相生

Lemma Ⅷ

当ても無い道を、少女はただ歩いていた。
否、そこは道と呼べるような代物ではない。
その証拠に、所々突き出した鋭い岩の尖端や突き出た枝々がゆらゆらと進路を妨げる。

 ―――― とうとう、止めを刺すことが出来なかった。

混乱が鈍い痛覚を呼び覚まし、寒さが失血による眩暈を引き起こす。
引き摺るように持っている神剣が酷く重い。偶然太い木の鋭い枝先が傷に食い込み、低く唸る。
元稲妻部隊だと思われるライトアーマーの少女から受けた脇腹の傷は予想以上に深く、
エトランジェが放った強烈なオーラはシールドハイロゥを展開する為のマナをごっそりと奪っていった。
片足の踝からは突き出した骨がぬかるんだ泥に塗れ、利き腕の指は4本に減ってしまっている。
しかし肉体的な損傷よりも、精神的な苦痛の方が遥かに大きい。このままでは戦闘が不可能になる、と唇を噛む。
「確かに、私も言われた筈……それも、何度も……何度、も……」
剣に、心を。ぶつぶつと反芻しながら、雨に濡れそぼる。陰鬱な光景の中に過去を照らそうと何度試みても、上手く行かない。
問題は、この神剣。細身を天に翳してみる。相手はブラックスピリットだったとはいえ、何度も間合いを読み間違えた。
それは微妙な誤差だったが違和感を感じるのには充分だったし、その兆候はブルースピリットの腹部を貫いた時にも感じている。
以前はもっと、深い間合いだった筈。容易に敵の反撃を受けるリスクの多い、こんな間合いでは。

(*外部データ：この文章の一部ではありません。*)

import Summits.BirchSwinnertonDyer.Rank1Residual.X11b.Three.ImageSah
import Mathlib.LinearAlgebra.Matrix.Notation
import Mathlib.GroupTheory.Index
import HarnessLib

/-!
# X11b at `p = 3` (team N8/O2), S7 · IMG3b supplement: the hypothesis "`−1 ∈ G`" of Sah's lemma
# holds for EVERY subgroup of index `≤ 2` of `GL₂(R)` — in particular for the image of `G_K`
# (`K` quadratic) whenever `ρ_{E,3^m}` is onto `GL₂(ℤ/3^m)`

HONEST FRAMING (cell `b2b-bsdres`, run/shared/lean/b2b/bsd-rank1-residual/, verbatim in every
file): the goal of the cell is to DELETE the COMBINATION-SHAPED residual classes of the
Birch–Swinnerton-Dyer formula for ALL analytic-rank `≤ 1` elliptic curves over `ℚ` — "full BSD
formula for every rank `≤ 1` curve in class `C`" assembled STRICTLY from published theorems — so
that the rank-`≤ 1` remainder becomes exactly the CONSTRUCTION-SHAPED classes, which are TYPED
(missing-input `Prop`s), NOT attempted. This is not "finishing BSD". Team N8/O2 = `x11b3` (X11b at
`p = 3`), seat `b2b-bsdres-x11b3-p1`, supplement to sub-target S7 (`ImageSah.lean`). Pure group
theory; nothing is booked; no label changes. THEOREMS ONLY (no definition, no named fact, no
`sorry`).

## What and why

`ImageSah.lean` kills `H¹(G, (ℤ/3^m)²)` and the `G`-invariants under the hypothesis `−1 ∈ G`, which
the team lead flagged (2026-08-21T05:07Z) as "NOT automatic from level `3`; state it as the
hypothesis at each level; under `towerSurj(3)` it holds". This file records WHY it holds, at the
level of groups and for every commutative ring `R`: `−1 = w²` for `w = (0 −1; 1 0) ∈ SL₂(R)`, and a
subgroup of index `2` contains every square (`Subgroup.mul_self_mem_of_index_two`). Hence:

* `GL2.neg_one_eq_rot_sq` — `−1 = w * w` in `GL₂(R)`;
* `GL2.neg_one_mem_of_index_dvd_two` — every `H ≤ GL₂(R)` with `[GL₂(R) : H] ∣ 2` contains `−1`;
* `GL2.neg_one_mem_map_of_index_two` — for `ρ : Γ →* GL₂(R)` ONTO and `Γ' ≤ Γ` of index `2`
  (dictionary: `Γ' = G_K` for a quadratic `K`, `ρ = ρ_{E,3^m}` under `towerSurj(3)`):
  `−1 ∈ ρ(Γ')` — with NO condition on `K` (contrast S6: surjectivity of `ρ̄|_{G_K}` needs
  `K ≠ ℚ(√−3)`; the weaker `−1 ∈ ρ(G_K)` does not);
* `GL2.neg_one_mem_map_of_index_two_of_le` — the same for any `Γ'' ≤ Γ'` whose image still has
  index `∣ 2` in `ρ(Γ')`… stated in the useful form: for `Γ'' ≤ Γ` with `ρ(Γ'')` of index dividing
  `2` in `GL₂(R)`;
* the assembled S7 statements WITHOUT the `−1 ∈ G` binder for such images over `R = ℤ/3^m`:
  `GL2.eq_zero_of_forall_mulVec_eq_of_index_two` (no fixed vectors of `ρ(Γ')`) and
  `GL2.exists_eq_mulVec_sub_of_crossedHom_of_index_two` (every crossed homomorphism of `ρ(Γ')`
  with values in `(ℤ/3^m)²` is principal).

The passage from `ρ(G_K)` to the anticyclotomic layers `ρ(G_{K_n})` (index `3^n`, a `3`-group
quotient, so the order-`2` element `−1` survives) is S3's (p9) and is not done here.

References: standard; team files `cells/x11b3/PLAN.md` §2 S7, lead's note INBOX 2026-08-21T05:07Z.
-/

namespace Summit.BirchSwinnertonDyer.Rank1Residual.X11b.Three

namespace GL2

open Matrix

section AnyRing

variable {R : Type*} [CommRing R]

/-- The rotation `w = (0 −1; 1 0) ∈ GL₂(R)` (determinant `1`). [folklore] -/
theorem isUnit_det_rot : IsUnit (!![(0 : R), -1; 1, 0]).det := by
  rw [Matrix.det_fin_two_of]; simp

/-- **`−1 = w²` in `GL₂(R)`** for `w = (0 −1; 1 0)`. [folklore] -/
theorem neg_one_eq_rot_sq :
    (-1 : GL (Fin 2) R) =
      Matrix.GeneralLinearGroup.mk'' (!![(0 : R), -1; 1, 0]) isUnit_det_rot *
        Matrix.GeneralLinearGroup.mk'' (!![(0 : R), -1; 1, 0]) isUnit_det_rot := by
  apply Matrix.GeneralLinearGroup.ext
  intro i j
  rw [Units.val_neg, Units.val_one, Units.val_mul]
  change (-1 : Matrix (Fin 2) (Fin 2) R) i j = (!![(0 : R), -1; 1, 0] * !![(0 : R), -1; 1, 0]) i j
  rw [Matrix.mul_fin_two]
  fin_cases i <;> fin_cases j <;> simp

/-- **Every subgroup of `GL₂(R)` of index dividing `2` contains `−1`** (it contains all squares,
and `−1 = w²`). [folklore] -/
theorem neg_one_mem_of_index_dvd_two (H : Subgroup (GL (Fin 2) R)) (hH : H.index ∣ 2) :
    (-1 : GL (Fin 2) R) ∈ H := by
  rcases (Nat.dvd_prime Nat.prime_two).mp hH with h1 | h2
  · rw [Subgroup.index_eq_one] at h1
    rw [h1]; exact Subgroup.mem_top _
  · rw [neg_one_eq_rot_sq]
    exact Subgroup.mul_self_mem_of_index_two h2 _

variable {Γ : Type*} [Group Γ]

/-- **`−1 ∈ ρ(Γ')` for every index-`2` subgroup `Γ'` when `ρ : Γ → GL₂(R)` is onto** (the image
`ρ(Γ')` has index dividing `2`). Dictionary: `Γ' = G_K ≤ G_ℚ = Γ` for a quadratic field `K`,
`ρ = ρ_{E,3^m}` onto `GL₂(ℤ/3^m)` (`towerSurj(3)`); no condition on `K`. [folklore] -/
theorem neg_one_mem_map_of_index_two (ρ : Γ →* GL (Fin 2) R) (hρ : Function.Surjective ρ)
    (Γ' : Subgroup Γ) (hΓ' : Γ'.index = 2) : (-1 : GL (Fin 2) R) ∈ Γ'.map ρ := by
  have h : (Γ'.map ρ).index ∣ Γ'.index := Subgroup.index_map_dvd Γ' hρ
  rw [hΓ'] at h
  exact neg_one_mem_of_index_dvd_two _ h

/-- More generally: `−1 ∈ ρ(Γ'')` for every `Γ'' ≤ Γ` whose index divides `2`, `ρ` onto.
[folklore] -/
theorem neg_one_mem_map_of_index_dvd_two (ρ : Γ →* GL (Fin 2) R) (hρ : Function.Surjective ρ)
    (Γ'' : Subgroup Γ) (hΓ'' : Γ''.index ∣ 2) : (-1 : GL (Fin 2) R) ∈ Γ''.map ρ :=
  neg_one_mem_of_index_dvd_two _ (dvd_trans (Subgroup.index_map_dvd Γ'' hρ) hΓ'')

end AnyRing

/-! ### The S7 statements for images of index-`2` subgroups, `R = ℤ/3^m`, without the binder -/

section ThreePow

variable {m : ℕ} {Γ : Type*} [Group Γ]

/-- **No fixed vectors of `ρ(Γ')`** for `ρ : Γ → GL₂(ℤ/3^m)` onto and `Γ'` of index `2`: a
vector of `(ℤ/3^m)²` fixed by every element of `ρ(Γ')` is `0`. [folklore] -/
theorem eq_zero_of_forall_mulVec_eq_of_index_two (ρ : Γ →* GL (Fin 2) (ZMod (3 ^ m)))
    (hρ : Function.Surjective ρ) (Γ' : Subgroup Γ) (hΓ' : Γ'.index = 2)
    (v : Fin 2 → ZMod (3 ^ m))
    (hv : ∀ γ ∈ Γ', ((ρ γ : GL (Fin 2) (ZMod (3 ^ m))) : Matrix (Fin 2) (Fin 2) (ZMod (3 ^ m))) *ᵥ v = v) :
    v = 0 := by
  refine eq_zero_of_forall_mulVec_eq (Γ'.map ρ) (neg_one_mem_map_of_index_two ρ hρ Γ' hΓ') v ?_
  rintro g ⟨γ, hγ, rfl⟩
  exact hv γ hγ

/-- **Every crossed homomorphism of `ρ(Γ')` into `(ℤ/3^m)²` is principal** for `ρ : Γ → GL₂(ℤ/3^m)`
onto and `Γ'` of index `2` (`H¹(ρ(Γ'), (ℤ/3^m)²) = 0`; Sah with `−1 ∈ ρ(Γ')` automatic).
[folklore] -/
theorem exists_eq_mulVec_sub_of_crossedHom_of_index_two (ρ : Γ →* GL (Fin 2) (ZMod (3 ^ m)))
    (hρ : Function.Surjective ρ) (Γ' : Subgroup Γ) (hΓ' : Γ'.index = 2)
    (f : Γ'.map ρ → (Fin 2 → ZMod (3 ^ m)))
    (hf : ∀ g h : Γ'.map ρ, f (g * h) =
      ((g : GL (Fin 2) (ZMod (3 ^ m))) : Matrix (Fin 2) (Fin 2) (ZMod (3 ^ m))) *ᵥ f h + f g) :
    ∃ a : Fin 2 → ZMod (3 ^ m), ∀ g : Γ'.map ρ,
      f g = ((g : GL (Fin 2) (ZMod (3 ^ m))) : Matrix (Fin 2) (Fin 2) (ZMod (3 ^ m))) *ᵥ a - a :=
  exists_eq_mulVec_sub_of_crossedHom (Γ'.map ρ) (neg_one_mem_map_of_index_two ρ hρ Γ' hΓ') f hf

end ThreePow

end GL2

end Summit.BirchSwinnertonDyer.Rank1Residual.X11b.Three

 ―――― そもそも、どこで"ずれて"しまったのだろう。

ふと、そんな疑念が湧き起こり、少女は慌てて首を振る。一体何に慌てているのかも知覚出来ずに。
道は、次第に歩きやすく開けていく。その先に見える巨大な石造りの壁、そこから響いた爆発にも俯きながら歩く少女は気がつかない。

 ―――― ぱしゃり

水溜りを跳ねる音に、顔を上げる。壁を背負うように、そこには赤い髪を二つのお下げに分けた少女が立っていた。